De um inferninho na rua Augusta, em São Paulo, saíram os primeiros traços da cultura clubber no Brasil. Em 1988, em pleno “verão do amor” na Europa, quando o ecstasy emergiu dos pequenos guetos para estampar capas de revista, já não parecia mais tão bacana dançar música gótica e rock industrial em templos do dark, como o Madame Satã, no Bixiga, e o Ácido Plástico, em Santana.
No subsolo de uma galeria de lojas numa das ruas mais movimentadas de São Paulo, um DJ começava a gravar seu nome na história da música eletrônica underground do país. Tocando no clube Nation, Renato Lopes mostrava novidades até então inatingíveis para a nação dançante do país.
Lopes havia estreado nas pick-ups dois anos antes, como DJ do Madame Satã, ao lado de Mau Mau. No Nation, ele tinha como parceiro de cabine o jornalista Mauro Borges. Recém-chegado da Europa, Borges tinha informações frescas sobre como andava a cena de clubes no velho continente. Ainda por cima, trabalhava na Bossa Nova, “a” loja para quem procurava discos e informação sobre música underground. Borges nunca havia trabalhado como DJ, mas, com o background musical que tinha, foi convidado pelos donos do Nation, Paulo Renato e Eloy W., a dividir o som da casa com Renato Lopes.
Fã incondicional de Madonna, a pista de Borges sacudia ao som da rainha e de outros ícones do pop dançante, como Prince, Depeche Mode e New Order, permeados por um ou outro hit da disco dos anos 70, como Frenéticas. Quente também era a performance do DJ: alto e forte, Borges já atraía olhares para a cabine naturalmente. Não contente com isso, ele tocava invariavelmente sem camisa e fazia coreografias incríveis com as mãos, à la Vogue. Informalmente, ficou estabelecido assim: a pista de Renato Lopes era a aula, enquanto a de Mauro Borges era o recreio.
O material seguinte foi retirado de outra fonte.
import Summits.Ventures.PercRepro.FaceCodes
import Summits.Ventures.PercRepro.Multi
import Summits.Ventures.PercRepro.Isolated

/-!
# A census of simple graphs on six vertices up to isomorphism, in the kernel

A simple graph `G : MultiGraph (Fin 6) (Fin k)` is determined, up to the order and orientation
of its edges, by its **adjacency configuration** `adjCfg G : Config (Fin 15)` (one bit per pair
of vertices, `pairOf`). The 48 permutations of the vertices that preserve the marks `0, 1, 2, 3`
(`symOf`, each with its inverse) act on configurations by `pushCfg`. For a list `reps` of
representatives, `orbitUnion reps` is the bitmap of all adjacency codes in the orbits of the
representatives, and `censusLoop (censusCheck k (orbitUnion reps)) 32768 true = true` (one kernel
check) says that every `k`-edge configuration in which the unmarked vertices `4, 5` have degree
`≥ 3` is in one of the orbits.

`C005CensusTransfer.lean` turns a passing loop into C-005 for every graph: the isomorphism behind
a configuration identity, then the transfer along it and along the permutation of the marks.
-/

namespace PercRepro

namespace MultiGraph

open Finset

/-! ### Pairs of vertices and the adjacency configuration -/

/-- The fifteen pairs of vertices of `Fin 6`, in lexicographic order. -/
def pairOf : Fin 15 → Fin 6 × Fin 6 :=
  fun q => (![0, 0, 0, 0, 0, 1, 1, 1, 1, 2, 2, 2, 3, 3, 4] q, ![1, 2, 3, 4, 5, 2, 3, 4, 5, 3, 4, 5, 4, 5, 5] q)

/-- The index of the pair `{i, j}` (`0` on the diagonal, never used). -/
def pairIdx (i j : Fin 6) : Fin 15 :=
  ![![0, 0, 1, 2, 3, 4], ![0, 0, 5, 6, 7, 8], ![1, 5, 0, 9, 10, 11], ![2, 6, 9, 0, 12, 13],
    ![3, 7, 10, 12, 0, 14], ![4, 8, 11, 13, 14, 0]] i j

/-- `pairIdx` is symmetric. -/
theorem pairIdx_comm (i j : Fin 6) : pairIdx i j = pairIdx j i := by
  revert i j
  decide

/-- The pair of the index of a pair. -/
theorem pairOf_pairIdx (i j : Fin 6) (hij : i ≠ j) :
    pairOf (pairIdx i j) = (i, j) ∨ pairOf (pairIdx i j) = (j, i) := by
  revert i j
  decide

/-- The index of a pair is determined by the pair. -/
theorem pairIdx_pairOf (q : Fin 15) : pairIdx (pairOf q).1 (pairOf q).2 = q := by
  revert q
  decide

/-- The two vertices of a pair are distinct. -/
theorem pairOf_ne (q : Fin 15) : (pairOf q).1 ≠ (pairOf q).2 := by
  revert q
  decide

variable {k : ℕ} (G : MultiGraph (Fin 6) (Fin k))

/-- The adjacency configuration of `G`: the pair `q` is set iff some edge of `G` joins its two
vertices. -/
def adjCfg : Config (Fin 15) := fun q =>
  decide (∃ e, (G.fst e = (pairOf q).1 ∧ G.snd e = (pairOf q).2) ∨
    (G.fst e = (pairOf q).2 ∧ G.snd e = (pairOf q).1))

/-- Reading the adjacency configuration. -/
theorem adjCfg_eq_true_iff (q : Fin 15) : G.adjCfg q = true ↔
    ∃ e, (G.fst e = (pairOf q).1 ∧ G.snd e = (pairOf q).2) ∨
      (G.fst e = (pairOf q).2 ∧ G.snd e = (pairOf q).1) := by
  simp [adjCfg]

/-- The pair index of an edge. -/
def edgePair (e : Fin k) : Fin 15 := pairIdx (G.fst e) (G.snd e)

/-- The adjacency bit of the pair of an edge of a loopless graph is set. -/
theorem adjCfg_edgePair (hG : ∀ e, G.fst e ≠ G.snd e) (e : Fin k) :
    G.adjCfg (G.edgePair e) = true := by
  rw [adjCfg_eq_true_iff]
  refine ⟨e, ?_⟩
  rcases pairOf_pairIdx (G.fst e) (G.snd e) (hG e) with h | h
  · rw [edgePair, h]
    exact Or.inl ⟨rfl, rfl⟩
  · rw [edgePair, h]
    exact Or.inr ⟨rfl, rfl⟩

/-- A set adjacency bit comes from an edge of `G` with that pair. -/
theorem exists_edgePair_of_adjCfg {q : Fin 15} (hq : G.adjCfg q = true) :
    ∃ e, G.edgePair e = q := by
  rw [adjCfg_eq_true_iff] at hq
  obtain ⟨e, ⟨h1, h2⟩ | ⟨h1, h2⟩⟩ := hq
  · exact ⟨e, by rw [edgePair, h1, h2, pairIdx_pairOf]⟩
  · exact ⟨e, by rw [edgePair, h1, h2, pairIdx_comm, pairIdx_pairOf]⟩

/-- In a simple graph, the pair map of the edges is injective. -/
theorem edgePair_injective (hG : G.IsSimple) : Function.Injective G.edgePair := by
  intro e e' h
  apply hG.2
  unfold edgePair at h
  rcases pairOf_pairIdx (G.fst e) (G.snd e) (hG.1 e) with h1 | h1 <;>
    rcases pairOf_pairIdx (G.fst e') (G.snd e') (hG.1 e') with h2 | h2 <;>
    rw [h] at h1 <;> rw [h1] at h2 <;> simp only [Prod.mk.injEq] at h2 <;>
    first
    | exact Or.inl ⟨h2.1, h2.2⟩
    | exact Or.inr ⟨h2.1, h2.2⟩
    | exact Or.inl ⟨h2.2, h2.1⟩
    | exact Or.inr ⟨h2.2, h2.1⟩

/-- The set bits of the adjacency configuration of a loopless graph are exactly the pairs of its
edges. -/
theorem filter_adjCfg_eq_image (hG : ∀ e, G.fst e ≠ G.snd e) :
    univ.filter (fun q => G.adjCfg q = true) = univ.image G.edgePair := by
  ext q
  simp only [mem_filter, mem_univ, true_and, mem_image]
  constructor
  · intro hq
    obtain ⟨e, he⟩ := G.exists_edgePair_of_adjCfg hq
    exact ⟨e, he⟩
  · rintro ⟨e, rfl⟩
    exact G.adjCfg_edgePair hG e

/-! ### The number of set bits and the degrees of the unmarked vertices -/

/-- The number of pairs set in a configuration. -/
def popCfg (u : Config (Fin 15)) : ℕ := ∑ q : Fin 15, if u q then 1 else 0

/-- The degree of the vertex `v` in a configuration. -/
def degCfg (u : Config (Fin 15)) (v : Fin 6) : ℕ :=
  ∑ q : Fin 15, if u q ∧ ((pairOf q).1 = v ∨ (pairOf q).2 = v) then 1 else 0

/-- `popCfg` counts the set bits. -/
theorem popCfg_eq_card (u : Config (Fin 15)) : popCfg u = (univ.filter fun q => u q = true).card := by
  rw [popCfg, card_eq_sum_ones, sum_filter]

/-- `degCfg` counts the set bits at `v`. -/
theorem degCfg_eq_card (u : Config (Fin 15)) (v : Fin 6) :
    degCfg u v = ((univ.filter fun q => u q = true).filter
      fun q => (pairOf q).1 = v ∨ (pairOf q).2 = v).card := by
  rw [degCfg, card_eq_sum_ones, sum_filter, sum_filter]
  refine Fintype.sum_congr _ _ fun q => ?_
  by_cases h1 : u q = true <;> by_cases h2 : (pairOf q).1 = v ∨ (pairOf q).2 = v <;> simp [h1, h2]

/-- A simple graph with `k` edges has `k` set pairs. -/
theorem popCfg_adjCfg (hG : G.IsSimple) : popCfg G.adjCfg = k := by
  rw [popCfg_eq_card, G.filter_adjCfg_eq_image hG.1,
    card_image_of_injective _ (G.edgePair_injective hG)]
  simp

/-- The pair of an edge contains `v` iff the edge is incident to `v`. -/
theorem mem_pair_edgePair_iff (hG : ∀ e, G.fst e ≠ G.snd e) (e : Fin k) (v : Fin 6) :
    ((pairOf (G.edgePair e)).1 = v ∨ (pairOf (G.edgePair e)).2 = v) ↔
      (G.fst e = v ∨ G.snd e = v) := by
  rcases pairOf_pairIdx (G.fst e) (G.snd e) (hG e) with h | h
  · rw [edgePair, h]
  · rw [edgePair, h]
    exact or_comm

/-- The degree of `v` in the adjacency configuration of a simple graph is its number of incident
edges. -/
theorem degCfg_adjCfg (hG : G.IsSimple) (v : Fin 6) :
    degCfg G.adjCfg v = (G.incidentEdges v).card := by
  rw [degCfg_eq_card, G.filter_adjCfg_eq_image hG.1, filter_image]
  rw [show (univ.filter fun e => (pairOf (G.edgePair e)).1 = v ∨ (pairOf (G.edgePair e)).2 = v) =
      G.incidentEdges v from ?_]
  · exact card_image_of_injective _ (G.edgePair_injective hG)
  · ext e
    simp only [mem_filter, mem_univ, true_and, incidentEdges]
    exact G.mem_pair_edgePair_iff hG.1 e v

/-! ### The symmetry group and its action on configurations -/

/-- The 48 permutations of `Fin 6` that preserve the marks `{0, 1, 2, 3}`, each with its
inverse. -/
def symOf : Fin 48 → (Fin 6 → Fin 6) × (Fin 6 → Fin 6) := ![
  (![0, 1, 2, 3, 4, 5], ![0, 1, 2, 3, 4, 5]),
  (![0, 1, 2, 3, 5, 4], ![0, 1, 2, 3, 5, 4]),
  (![0, 1, 3, 2, 4, 5], ![0, 1, 3, 2, 4, 5]),
  (![0, 1, 3, 2, 5, 4], ![0, 1, 3, 2, 5, 4]),
  (![0, 2, 1, 3, 4, 5], ![0, 2, 1, 3, 4, 5]),
  (![0, 2, 1, 3, 5, 4], ![0, 2, 1, 3, 5, 4]),
  (![0, 2, 3, 1, 4, 5], ![0, 3, 1, 2, 4, 5]),
  (![0, 2, 3, 1, 5, 4], ![0, 3, 1, 2, 5, 4]),
  (![0, 3, 1, 2, 4, 5], ![0, 2, 3, 1, 4, 5]),
  (![0, 3, 1, 2, 5, 4], ![0, 2, 3, 1, 5, 4]),
  (![0, 3, 2, 1, 4, 5], ![0, 3, 2, 1, 4, 5]),
  (![0, 3, 2, 1, 5, 4], ![0, 3, 2, 1, 5, 4]),
  (![1, 0, 2, 3, 4, 5], ![1, 0, 2, 3, 4, 5]),
  (![1, 0, 2, 3, 5, 4], ![1, 0, 2, 3, 5, 4]),
  (![1, 0, 3, 2, 4, 5], ![1, 0, 3, 2, 4, 5]),
  (![1, 0, 3, 2, 5, 4], ![1, 0, 3, 2, 5, 4]),
  (![1, 2, 0, 3, 4, 5], ![2, 0, 1, 3, 4, 5]),
  (![1, 2, 0, 3, 5, 4], ![2, 0, 1, 3, 5, 4]),
  (![1, 2, 3, 0, 4, 5], ![3, 0, 1, 2, 4, 5]),
  (![1, 2, 3, 0, 5, 4], ![3, 0, 1, 2, 5, 4]),
  (![1, 3, 0, 2, 4, 5], ![2, 0, 3, 1, 4, 5]),
  (![1, 3, 0, 2, 5, 4], ![2, 0, 3, 1, 5, 4]),
  (![1, 3, 2, 0, 4, 5], ![3, 0, 2, 1, 4, 5]),
  (![1, 3, 2, 0, 5, 4], ![3, 0, 2, 1, 5, 4]),
  (![2, 0, 1, 3, 4, 5], ![1, 2, 0, 3, 4, 5]),
  (![2, 0, 1, 3, 5, 4], ![1, 2, 0, 3, 5, 4]),
  (![2, 0, 3, 1, 4, 5], ![1, 3, 0, 2, 4, 5]),
  (![2, 0, 3, 1, 5, 4], ![1, 3, 0, 2, 5, 4]),
  (![2, 1, 0, 3, 4, 5], ![2, 1, 0, 3, 4, 5]),
  (![2, 1, 0, 3, 5, 4], ![2, 1, 0, 3, 5, 4]),
  (![2, 1, 3, 0, 4, 5], ![3, 1, 0, 2, 4, 5]),
  (![2, 1, 3, 0, 5, 4], ![3, 1, 0, 2, 5, 4]),
  (![2, 3, 0, 1, 4, 5], ![2, 3, 0, 1, 4, 5]),
  (![2, 3, 0, 1, 5, 4], ![2, 3, 0, 1, 5, 4]),
  (![2, 3, 1, 0, 4, 5], ![3, 2, 0, 1, 4, 5]),
  (![2, 3, 1, 0, 5, 4], ![3, 2, 0, 1, 5, 4]),
  (![3, 0, 1, 2, 4, 5], ![1, 2, 3, 0, 4, 5]),
  (![3, 0, 1, 2, 5, 4], ![1, 2, 3, 0, 5, 4]),
  (![3, 0, 2, 1, 4, 5], ![1, 3, 2, 0, 4, 5]),
  (![3, 0, 2, 1, 5, 4], ![1, 3, 2, 0, 5, 4]),
  (![3, 1, 0, 2, 4, 5], ![2, 1, 3, 0, 4, 5]),
  (![3, 1, 0, 2, 5, 4], ![2, 1, 3, 0, 5, 4]),
  (![3, 1, 2, 0, 4, 5], ![3, 1, 2, 0, 4, 5]),
  (![3, 1, 2, 0, 5, 4], ![3, 1, 2, 0, 5, 4]),
  (![3, 2, 0, 1, 4, 5], ![2, 3, 1, 0, 4, 5]),
  (![3, 2, 0, 1, 5, 4], ![2, 3, 1, 0, 5, 4]),
  (![3, 2, 1, 0, 4, 5], ![3, 2, 1, 0, 4, 5]),
  (![3, 2, 1, 0, 5, 4], ![3, 2, 1, 0, 5, 4])]

set_option maxRecDepth 4000 in
/-- Each entry of `symOf` is a pair of mutually inverse maps preserving the marks. -/
theorem symOf_ok : ∀ k : Fin 48, (∀ i, (symOf k).2 ((symOf k).1 i) = i) ∧
    (∀ i, (symOf k).1 ((symOf k).2 i) = i) ∧
    (∀ i : Fin 6, i.val < 4 → ((symOf k).1 i).val < 4) ∧
    (∀ i : Fin 6, i.val < 4 → ((symOf k).2 i).val < 4) := by
  decide +kernel

/-- The configuration of the relabelled graph: the pair `q = {a, b}` of the relabelled graph is set
iff the pair `{σ' a, σ' b}` of the original one is (`σ'` = the inverse relabelling). -/
def pushCfg (σ' : Fin 6 → Fin 6) (u : Config (Fin 15)) : Config (Fin 15) :=
  fun q => u (pairIdx (σ' (pairOf q).1) (σ' (pairOf q).2))

/-- The bitmap of the adjacency codes of the orbits of the representatives. -/
def orbitUnion (reps : List (MultiGraph (Fin 6) (Fin k))) : ℕ :=
  ((reps.map fun H => encode H.adjCfg).flatMap fun a =>
      (List.finRange 48).map fun k => encode (pushCfg (symOf k).2 (cfgOf 15 a))).foldl
    (fun U a => U ||| (1 <<< a)) 0

/-- The number of set bits among the low `k` bits of `a`. -/
def popMask : ℕ → ℕ → ℕ
  | 0, _ => 0
  | k + 1, a => a % 2 + popMask k (a / 2)

/-- `popMask` counts the set bits. -/
theorem popMask_eq (k : ℕ) : ∀ a : ℕ, popMask k a = ∑ i : Fin k, if a.testBit i.val then 1 else 0 := by
  induction k with
  | zero => intro a; simp [popMask]
  | succ k ih =>
    intro a
    rw [popMask, ih (a / 2), Fin.sum_univ_succ]
    congr 1
    · simp only [Fin.val_zero, Nat.testBit_zero]
      rcases Nat.mod_two_eq_zero_or_one a with h | h <;> simp [h]
    · refine Fintype.sum_congr _ _ fun i => ?_
      rw [Fin.val_succ, Nat.testBit_add_one]

/-- `popMask` of a code counts the set pairs of its configuration. -/
theorem popMask_encode (u : Config (Fin 15)) : popMask 15 (encode u) = popCfg u := by
  rw [popMask_eq, popCfg]
  refine Fintype.sum_congr _ _ fun q => ?_
  rw [testBit_encode u q.val q.isLt]

/-- The pairs at the vertex `4` (bits `3, 7, 10, 12, 14`). -/
def vmask4 : ℕ := 21640

/-- The pairs at the vertex `5` (bits `4, 8, 11, 13, 14`). -/
def vmask5 : ℕ := 26896

/-- The bits of `vmask4` are the pairs at `4`. -/
theorem testBit_vmask4 : ∀ q : Fin 15,
    vmask4.testBit q.val = decide ((pairOf q).1 = 4 ∨ (pairOf q).2 = 4) := by
  decide

/-- The bits of `vmask5` are the pairs at `5`. -/
theorem testBit_vmask5 : ∀ q : Fin 15,
    vmask5.testBit q.val = decide ((pairOf q).1 = 5 ∨ (pairOf q).2 = 5) := by
  decide

/-- `popMask` of the code masked at `4` is the degree of `4`. -/
theorem popMask_land_vmask4 (u : Config (Fin 15)) :
    popMask 15 (encode u &&& vmask4) = degCfg u 4 := by
  rw [popMask_eq, degCfg]
  refine Fintype.sum_congr _ _ fun q => ?_
  rw [Nat.testBit_land, testBit_encode u q.val q.isLt, testBit_vmask4]
  by_cases h1 : u q = true <;> by_cases h2 : (pairOf q).1 = 4 ∨ (pairOf q).2 = 4 <;> simp [h1, h2]

/-- `popMask` of the code masked at `5` is the degree of `5`. -/
theorem popMask_land_vmask5 (u : Config (Fin 15)) :
    popMask 15 (encode u &&& vmask5) = degCfg u 5 := by
  rw [popMask_eq, degCfg]
  refine Fintype.sum_congr _ _ fun q => ?_
  rw [Nat.testBit_land, testBit_encode u q.val q.isLt, testBit_vmask5]
  by_cases h1 : u q = true <;> by_cases h2 : (pairOf q).1 = 5 ∨ (pairOf q).2 = 5 <;> simp [h1, h2]

/-- The per-code check: a `k`-edge code whose unmarked vertices have degree `≥ 3` must lie in the
orbit bitmap (bit arithmetic only, for the kernel). -/
def censusCheck (k : ℕ) (U : ℕ) (a : ℕ) : Bool :=
  (popMask 15 a != k) || (popMask 15 (a &&& vmask4) < 3) || (popMask 15 (a &&& vmask5) < 3) ||
    U.testBit a

/-- The per-code check without the degree condition: EVERY `k`-edge code must lie in the orbit
bitmap. -/
def censusCheckAll (k : ℕ) (U : ℕ) (a : ℕ) : Bool := (popMask 15 a != k) || U.testBit a

/-- The loop of a per-code check over all codes below `n` (tail-recursive, the accumulator forced
at every step). -/
def censusLoop (chk : ℕ → Bool) : ℕ → Bool → Bool
  | 0, acc => acc
  | n + 1, acc => match acc with
    | false => false
    | true => censusLoop chk n (chk n)

/-- What the loop certifies. -/
theorem censusLoop_spec (chk : ℕ → Bool) : ∀ (n : ℕ) (acc : Bool), censusLoop chk n acc = true →
    acc = true ∧ ∀ a < n, chk a = true := by
  intro n
  induction n with
  | zero => intro acc h; exact ⟨h, fun a ha => absurd ha (Nat.not_lt_zero a)⟩
  | succ n ih =>
    intro acc h
    cases acc with
    | false => exact absurd h (by simp [censusLoop])
    | true =>
      refine ⟨rfl, fun a ha => ?_⟩
      have h' := ih _ h
      rcases Nat.lt_succ_iff_lt_or_eq.1 ha with ha | rfl
      · exact h'.2 a ha
      · exact h'.1

/-- A set bit of the bitmap `foldl (· ||| 1 <<< ·)` is a member of the list (or of the start). -/
theorem testBit_foldl_lor (L : List ℕ) : ∀ (M a : ℕ),
    (L.foldl (fun U b => U ||| (1 <<< b)) M).testBit a = true → M.testBit a = true ∨ a ∈ L := by
  induction L with
  | nil => intro M a h; exact Or.inl h
  | cons b L ih =>
    intro M a h
    simp only [List.foldl_cons] at h
    rcases ih _ _ h with h | h
    · rw [Nat.testBit_lor, Bool.or_eq_true, Nat.testBit_shiftLeft] at h
      rcases h with h | h
      · exact Or.inl h
      · right
        rw [Bool.and_eq_true, decide_eq_true_eq] at h
        have : a - b = 0 := by
          by_contra hne
          rw [Nat.testBit_one_eq_true_iff_self_eq_zero] at h
          omega
        have hab : a = b := by omega
        exact hab ▸ List.mem_cons_self
    · exact Or.inr (List.mem_cons_of_mem _ h)

/-- A set bit of the orbit bitmap is the code of a pushed representative. -/
theorem exists_of_testBit_orbitUnion (reps : List (MultiGraph (Fin 6) (Fin k))) {a : ℕ}
    (h : (orbitUnion reps).testBit a = true) :
    ∃ H ∈ reps, ∃ k : Fin 48, encode (pushCfg (symOf k).2 H.adjCfg) = a := by
  rcases testBit_foldl_lor _ _ _ h with h | h
  · simp at h
  · simp only [List.mem_flatMap, List.mem_map, List.mem_finRange, true_and] at h
    obtain ⟨a, ⟨H, hH, rfl⟩, k, rfl⟩ := h
    exact ⟨H, hH, k, by rw [cfgOf_encode]⟩

end MultiGraph

end PercRepro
Veja este vídeo da MTV no Nation de 1990
A notícia da nova dupla de DJs correu a cidade e, em poucos meses, o Nation tinha virado um hit. Nascia no Nation o esboço do culto ao DJ. Na seqüência brotariam ali os primeiros traços de culto ao clube, com a impressão de flyers trazendo em destaque a programação da casa, além de desenhos e piadas cifradas. Aliás, foi no Nation que a palavra clube começou a ser usada, em substituição ao termo danceteria.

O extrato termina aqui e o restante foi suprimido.